Case Study: Cloud Support Advisory

The Client: Major Social Media Company

Date: 2021

Project Lead: Tyler Fischella

Summary

In response to exponential growth and increased traffic driven by the COVID-19 pandemic, a large social media company required a dedicated project team to enhance its operational capabilities on Google Cloud. As end-user engagement surged, the company faced significant technical issues, and consequently, increased challenges in managing cloud resources. To address these challenges, the project team focused on operationalizing and scaling support management systems at Google Cloud.

Customer Challenge

The client faced operational capacity challenges in 2021, often requiring resources at a scale that was not readily available. The impact of COVID-19 and the resulting remote work policies hindered their ability to provide comprehensive onboarding training for new hires, which had been more effective in previous years. Additionally, they sought to increase consumption of services across products without compromising operational efficiency.

On the product side, the client encountered difficulties running Google Cloud services at scale, grappling with both product and organizational challenges. High availability, latency, and cost optimization emerged as key concerns as their adoption of Google Cloud matured.

Given the large scale of their operations on Google Cloud, which includes over 100 services and more than 1,000 projects, the client experienced a high volume of support cases each month. Many of these issues were related or long-standing, necessitating greater engagement from Google Cloud teams for investigation and root cause analysis.

Project Deliverables

The project team coordinated with engineers and product managers to launch several high-priority solutions, effectively advocating for the client.

  1. Assessed Current Support Model:

    • The team analyzed existing support workflows, response times, and issue resolution metrics.

    • Pain points and bottlenecks were identified from both support teams and the client.

  2. Defined New Support Objectives:

    • Clear goals were set for response times, resolution times, client satisfaction, and cost efficiency.

  3. Designed the New Support Process Framework:

    • New roles, responsibilities, and escalation paths were defined for clients primary workloads.
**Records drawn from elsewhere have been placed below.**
import Summits.ValiantsHypothesis.ValiantsHypothesis.Theorems.LacunarySymmetroidMatrixDescartesFiniteSectorPairSumMasks

/-!
# `MatrixDescartes` — line «stamp»: `ν(2,13) ≤ 64 = n(2,12)` finite core, kernel slices, TWO-LEVEL (part YZ)

HONEST FRAMING.  Object-search cell `pub-symmetroid`, seat val-sym-door-p5 g12.  HELPER of the crux item `stmt-ValiantsHypothesis-18050` with NO closure claim and no statement about
pencils: TWO-LEVEL SLICES (value #6 of the sorted free values in a range AND value #10 in a range) of the pruned enumeration behind `StampLawAt 2 13 64`
(transfer in `…FiniteSectorStampCeilingTwoThirteen`), in the WALKER shape of `…FiniteSectorIterMasksWalk` (seat val-sym-door-p5 g11): every slice is one Bool term (raw
`Nat.rec` walkers over the candidates of each level, children of a prefix = an interval by the monotone cover guard, `2`-fold sums as lagged raw-recursor
iterates of the shift-or step, the last level incremental over the cached prefix masks), `decide +kernel`.  The whole enumeration has 18 237 077 live
prefixes.  Nothing here bears on the crux, the doors, or `VP ≠ VNP`.
[folklore] Finite enumeration (postage-stamp numbers `n(2,·)`); no citation is load-bearing.
-/

-- `Summit.ValiantsHypothesis.ValiantsHypothesis.…` repeats a component by the D-0017 layout
-- (single-conjunct summit), which the `dupNamespace` linter flags; the name is mandated.
set_option linter.dupNamespace false

namespace Summit.ValiantsHypothesis.ValiantsHypothesis.Theorems.LacunarySymmetroidMatrixDescartes.FiniteSector

set_option synthInstance.maxSize 2000000 in
set_option synthInstance.maxHeartbeats 2000000 in
set_option maxHeartbeats 4000000 in
/-- **Finite core of `ν(2,13) ≤ 64`, slice: value #6 in `[17, 18)`, value #10 in `[37, 67)`** (363 030 live prefixes;
the pruned nested enumeration of the sorted value lists as ONE Bool walker term — raw `Nat.rec` levels, lagged raw-recursor `2`-fold sum masks,
incremental last level; `decide` in the kernel). [folklore] -/
theorem stampWalk_two_thirteen_s6_17_18_s10_37_67 :
    (@Nat.rec (fun _ => ℕ → Bool) (fun _ => true) (fun (_ : ℕ) (ih : ℕ → Bool) (a : ℕ) => cond (Nat.beq (Nat.mod (Nat.div (@Nat.rec (fun _ => ℕ) ((fun (E : ℕ) => @List.rec ℕ (fun _ => ℕ) 0 (fun (x : ℕ) (_ : List ℕ) (acc : ℕ) => Nat.lor acc (Nat.shiftLeft E x)) [0, 1]) 1) (fun (_ acc : ℕ) => (fun (E : ℕ) => @List.rec ℕ (fun _ => ℕ) 0 (fun (x : ℕ) (_ : List ℕ) (acc : ℕ) => Nat.lor acc (Nat.shiftLeft E x)) [0, 1]) acc) 1) (Nat.pow 2 (a - 1))) 2) 1) (((@Nat.rec (fun _ => ℕ → Bool) (fun _ => true) (fun (_ : ℕ) (ih : ℕ → Bool) (b : ℕ) => cond (Nat.beq (Nat.mod (Nat.div (@Nat.rec (fun _ => ℕ) ((fun (E : ℕ) => @List.rec ℕ (fun _ => ℕ) 0 (fun (x : ℕ) (_ : List ℕ) (acc : ℕ) => Nat.lor acc (Nat.shiftLeft E x)) [0, 1, a]) 1) (fun (_ acc : ℕ) => (fun (E : ℕ) => @List.rec ℕ (fun _ => ℕ) 0 (fun (x : ℕ) (_ : List ℕ) (acc : ℕ) => Nat.lor acc (Nat.shiftLeft E x)) [0, 1, a]) acc) 1) (Nat.pow 2 (b - 1))) 2) 1) (((@Nat.rec (fun _ => ℕ → Bool) (fun _ => true) (fun (_ : ℕ) (ih : ℕ → Bool) (c : ℕ) => cond (Nat.beq (Nat.mod (Nat.div (@Nat.rec (fun _ => ℕ) ((fun (E : ℕ) => @List.rec ℕ (fun _ => ℕ) 0 (fun (x : ℕ) (_ : List ℕ) (acc : ℕ) => Nat.lor acc (Nat.shiftLeft E x)) [0, 1, a, b]) 1) (fun (_ acc : ℕ) => (fun (E : ℕ) => @List.rec ℕ (fun _ => ℕ) 0 (fun (x : ℕ) (_ : List ℕ) (acc : ℕ) => Nat.lor acc (Nat.shiftLeft E x)) [0, 1, a, b]) acc) 1) (Nat.pow 2 (c - 1))) 2) 1) (((@Nat.rec (fun _ => ℕ → Bool) (fun _ => true) (fun (_ : ℕ) (ih : ℕ → Bool) (g : ℕ) => cond (Nat.beq (Nat.mod (Nat.div (@Nat.rec (fun _ => ℕ) ((fun (E : ℕ) => @List.rec ℕ (fun _ => ℕ) 0 (fun (x : ℕ) (_ : List ℕ) (acc : ℕ) => Nat.lor acc (Nat.shiftLeft E x)) [0, 1, a, b, c]) 1) (fun (_ acc : ℕ) => (fun (E : ℕ) => @List.rec ℕ (fun _ => ℕ) 0 (fun (x : ℕ) (_ : List ℕ) (acc : ℕ) => Nat.lor acc (Nat.shiftLeft E x)) [0, 1, a, b, c]) acc) 1) (Nat.pow 2 (g - 1))) 2) 1) (((@Nat.rec (fun _ => ℕ → Bool) (fun _ => true) (fun (_ : ℕ) (ih : ℕ → Bool) (h : ℕ) => cond (Nat.beq (Nat.mod (Nat.div (@Nat.rec (fun _ => ℕ) ((fun (E : ℕ) => @List.rec ℕ (fun _ => ℕ) 0 (fun (x : ℕ) (_ : List ℕ) (acc : ℕ) => Nat.lor acc (Nat.shiftLeft E x)) [0, 1, a, b, c, g]) 1) (fun (_ acc : ℕ) => (fun (E : ℕ) => @List.rec ℕ (fun _ => ℕ) 0 (fun (x : ℕ) (_ : List ℕ) (acc : ℕ) => Nat.lor acc (Nat.shiftLeft E x)) [0, 1, a, b, c, g]) acc) 1) (Nat.pow 2 (h - 1))) 2) 1) (((@Nat.rec (fun _ => ℕ → Bool) (fun _ => true) (fun (_ : ℕ) (ih : ℕ → Bool) (a₁ : ℕ) => cond (Nat.beq (Nat.mod (Nat.div (@Nat.rec (fun _ => ℕ) ((fun (E : ℕ) => @List.rec ℕ (fun _ => ℕ) 0 (fun (x : ℕ) (_ : List ℕ) (acc : ℕ) => Nat.lor acc (Nat.shiftLeft E x)) [0, 1, a, b, c, g, h]) 1) (fun (_ acc : ℕ) => (fun (E : ℕ) => @List.rec ℕ (fun _ => ℕ) 0 (fun (x : ℕ) (_ : List ℕ) (acc : ℕ) => Nat.lor acc (Nat.shiftLeft E x)) [0, 1, a, b, c, g, h]) acc) 1) (Nat.pow 2 (a₁ - 1))) 2) 1) (((@Nat.rec (fun _ => ℕ → Bool) (fun _ => true) (fun (_ : ℕ) (ih : ℕ → Bool) (b₁ : ℕ) => cond (Nat.beq (Nat.mod (Nat.div (@Nat.rec (fun _ => ℕ) ((fun (E : ℕ) => @List.rec ℕ (fun _ => ℕ) 0 (fun (x : ℕ) (_ : List ℕ) (acc : ℕ) => Nat.lor acc (Nat.shiftLeft E x)) [0, 1, a, b, c, g, h, a₁]) 1) (fun (_ acc : ℕ) => (fun (E : ℕ) => @List.rec ℕ (fun _ => ℕ) 0 (fun (x : ℕ) (_ : List ℕ) (acc : ℕ) => Nat.lor acc (Nat.shiftLeft E x)) [0, 1, a, b, c, g, h, a₁]) acc) 1) (Nat.pow 2 (b₁ - 1))) 2) 1) (((@Nat.rec (fun _ => ℕ → Bool) (fun _ => true) (fun (_ : ℕ) (ih : ℕ → Bool) (c₁ : ℕ) => cond (Nat.beq (Nat.mod (Nat.div (@Nat.rec (fun _ => ℕ) ((fun (E : ℕ) => @List.rec ℕ (fun _ => ℕ) 0 (fun (x : ℕ) (_ : List ℕ) (acc : ℕ) => Nat.lor acc (Nat.shiftLeft E x)) [0, 1, a, b, c, g, h, a₁, b₁]) 1) (fun (_ acc : ℕ) => (fun (E : ℕ) => @List.rec ℕ (fun _ => ℕ) 0 (fun (x : ℕ) (_ : List ℕ) (acc : ℕ) => Nat.lor acc (Nat.shiftLeft E x)) [0, 1, a, b, c, g, h, a₁, b₁]) acc) 1) (Nat.pow 2 (c₁ - 1))) 2) 1) (((@Nat.rec (fun _ => ℕ → Bool) (fun _ => true) (fun (_ : ℕ) (ih : ℕ → Bool) (g₁ : ℕ) => cond (Nat.beq (Nat.mod (Nat.div (@Nat.rec (fun _ => ℕ) ((fun (E : ℕ) => @List.rec ℕ (fun _ => ℕ) 0 (fun (x : ℕ) (_ : List ℕ) (acc : ℕ) => Nat.lor acc (Nat.shiftLeft E x)) [0, 1, a, b, c, g, h, a₁, b₁, c₁]) 1) (fun (_ acc : ℕ) => (fun (E : ℕ) => @List.rec ℕ (fun _ => ℕ) 0 (fun (x : ℕ) (_ : List ℕ) (acc : ℕ) => Nat.lor acc (Nat.shiftLeft E x)) [0, 1, a, b, c, g, h, a₁, b₁, c₁]) acc) 1) (Nat.pow 2 (g₁ - 1))) 2) 1) (((@Nat.rec (fun _ => ℕ → Bool) (fun _ => true) (fun (_ : ℕ) (ih : ℕ → Bool) (h₁ : ℕ) => cond (Nat.beq (Nat.mod (Nat.div (@Nat.rec (fun _ => ℕ) ((fun (E : ℕ) => @List.rec ℕ (fun _ => ℕ) 0 (fun (x : ℕ) (_ : List ℕ) (acc : ℕ) => Nat.lor acc (Nat.shiftLeft E x)) [0, 1, a, b, c, g, h, a₁, b₁, c₁, g₁]) 1) (fun (_ acc : ℕ) => (fun (E : ℕ) => @List.rec ℕ (fun _ => ℕ) 0 (fun (x : ℕ) (_ : List ℕ) (acc : ℕ) => Nat.lor acc (Nat.shiftLeft E x)) [0, 1, a, b, c, g, h, a₁, b₁, c₁, g₁]) acc) 1) (Nat.pow 2 (h₁ - 1))) 2) 1) (((@Nat.rec (fun _ => ℕ → Bool) (fun _ => true) (fun (_ : ℕ) (ih : ℕ → Bool) (a₂ : ℕ) => cond (Nat.beq (Nat.mod (Nat.div (@Nat.rec (fun _ => ℕ) ((fun (E : ℕ) => @List.rec ℕ (fun _ => ℕ) 0 (fun (x : ℕ) (_ : List ℕ) (acc : ℕ) => Nat.lor acc (Nat.shiftLeft E x)) [0, 1, a, b, c, g, h, a₁, b₁, c₁, g₁, h₁]) 1) (fun (_ acc : ℕ) => (fun (E : ℕ) => @List.rec ℕ (fun _ => ℕ) 0 (fun (x : ℕ) (_ : List ℕ) (acc : ℕ) => Nat.lor acc (Nat.shiftLeft E x)) [0, 1, a, b, c, g, h, a₁, b₁, c₁, g₁, h₁]) acc) 1) (Nat.pow 2 (a₂ - 1))) 2) 1) ((!(Nat.beq (Nat.mod (@Nat.rec (fun _ => ℕ) 1 (fun (k acc : ℕ) => Nat.lor (@Nat.rec (fun _ => ℕ) ((fun (E : ℕ) => @List.rec ℕ (fun _ => ℕ) 0 (fun (x : ℕ) (_ : List ℕ) (acc : ℕ) => Nat.lor acc (Nat.shiftLeft E x)) [0, 1, a, b, c, g, h, a₁, b₁, c₁, g₁, h₁]) 1) (fun (_ acc : ℕ) => (fun (E : ℕ) => @List.rec ℕ (fun _ => ℕ) 0 (fun (x : ℕ) (_ : List ℕ) (acc : ℕ) => Nat.lor acc (Nat.shiftLeft E x)) [0, 1, a, b, c, g, h, a₁, b₁, c₁, g₁, h₁]) acc) k) (Nat.shiftLeft acc a₂)) 2) (2 ^ 66)) (2 ^ 66 - 1))) && ih (a₂ + 1)) true) (67 - (h₁ + 1)) (h₁ + 1))) && ih (h₁ + 1)) true) ((67 - ((g₁ + 1) + (37 - (g₁ + 1))))) (((g₁ + 1) + (37 - (g₁ + 1)))))) && ih (g₁ + 1)) true) (67 - (c₁ + 1)) (c₁ + 1))) && ih (c₁ + 1)) true) (67 - (b₁ + 1)) (b₁ + 1))) && ih (b₁ + 1)) true) (67 - (a₁ + 1)) (a₁ + 1))) && ih (a₁ + 1)) true) ((18 - ((h + 1) + (17 - (h + 1))))) (((h + 1) + (17 - (h + 1)))))) && ih (h + 1)) true) (67 - (g + 1)) (g + 1))) && ih (g + 1)) true) (67 - (c + 1)) (c + 1))) && ih (c + 1)) true) (67 - (b + 1)) (b + 1))) && ih (b + 1)) true) (67 - (a + 1)) (a + 1))) && ih (a + 1)) true) (67 - (2)) (2)) = true := by
  decide +kernel

end Summit.ValiantsHypothesis.ValiantsHypothesis.Theorems.LacunarySymmetroidMatrixDescartes.FiniteSector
  4. Implemented New Self-Service Paths

    • A knowledge base or FAQ repository was set up to enable self-service for common issues.

    • Automation was used for new routine tasks for capacity management, priority assignment, and status updates.

  5. Established Clear SLAs and SOPs:

    • Service Level Agreements (SLAs) were developed to outline expected response and resolution times.

    • Standard Operating Procedures (SOPs) were created for handling common and complex issues, ensuring consistency.

  6. Deployed Monitoring & Alerting Systems:

    • Real-time monitoring for cloud services was set up to proactively identify slot management and quota issues.

    • Alerting systems were improved to notify support teams of potential problems before client was impacted.

Engagement initiatives also included weekly onboarding sessions for new engineers, which provided insights into available resources and collaboration.

Through program management of multiple workstreams, the team maintained alignment with customer goals via weekly status updates and addressed any potential risks or issues. Additionally, they translated implementation requirements for the engineering and product management teams, ensuring that the client’s needs were effectively met.

Impact

Black Friday/Cyber Monday (BFCM) & New Year’s Eve (NYE)

  • Identified pain points and bottlenecks from both support teams and client.

  • Set up real-time monitoring for cloud services to proactively identify potential issues.

  • Monitored and supported two scale tests during BFCM, ensuring a successful pre-spin with no major incidents or outages.

  • Prepared for three scale tests on NYE, submitting over 60 capacity signals for critical projects and alerting product engineering teams.

  • Implemented alerting systems to notify support teams of emerging problems before client impact.

  1. New Support Management

    • Established clear goals for response times, resolution times, customer satisfaction, and cost efficiency.

    • Created key performance indicators (KPIs) aligned with business and customer needs.

    • Set up a knowledge base or FAQ repository to enable self-service for common issues.

  2. AI/ML Initiatives

    • Delivered new integration of Tensor Processing Units (TPUs) into the Ads Ranking team’s training pipeline, which improved operational use of AI/ML workloads and spontaneous experiments.

  3. Infrastructure, Compute, & GKE

    • Delivered multiple solutions focused on simplifying operations and management through a service mesh abstraction.

    • Provided solutions for comprehensive visibility into customer interactions and ongoing support tickets.

  4. Big Data Achievements

    • Delivered faster root cause analyses for several technical issues across BigQuery, Dataproc, and Dataflow.

    • Created Standard Operating Procedures (SOPs) for handling common and complex issues.

  5. Database & Storage Developments

    • Delivered four essential security features, prior to BFCM and NYE.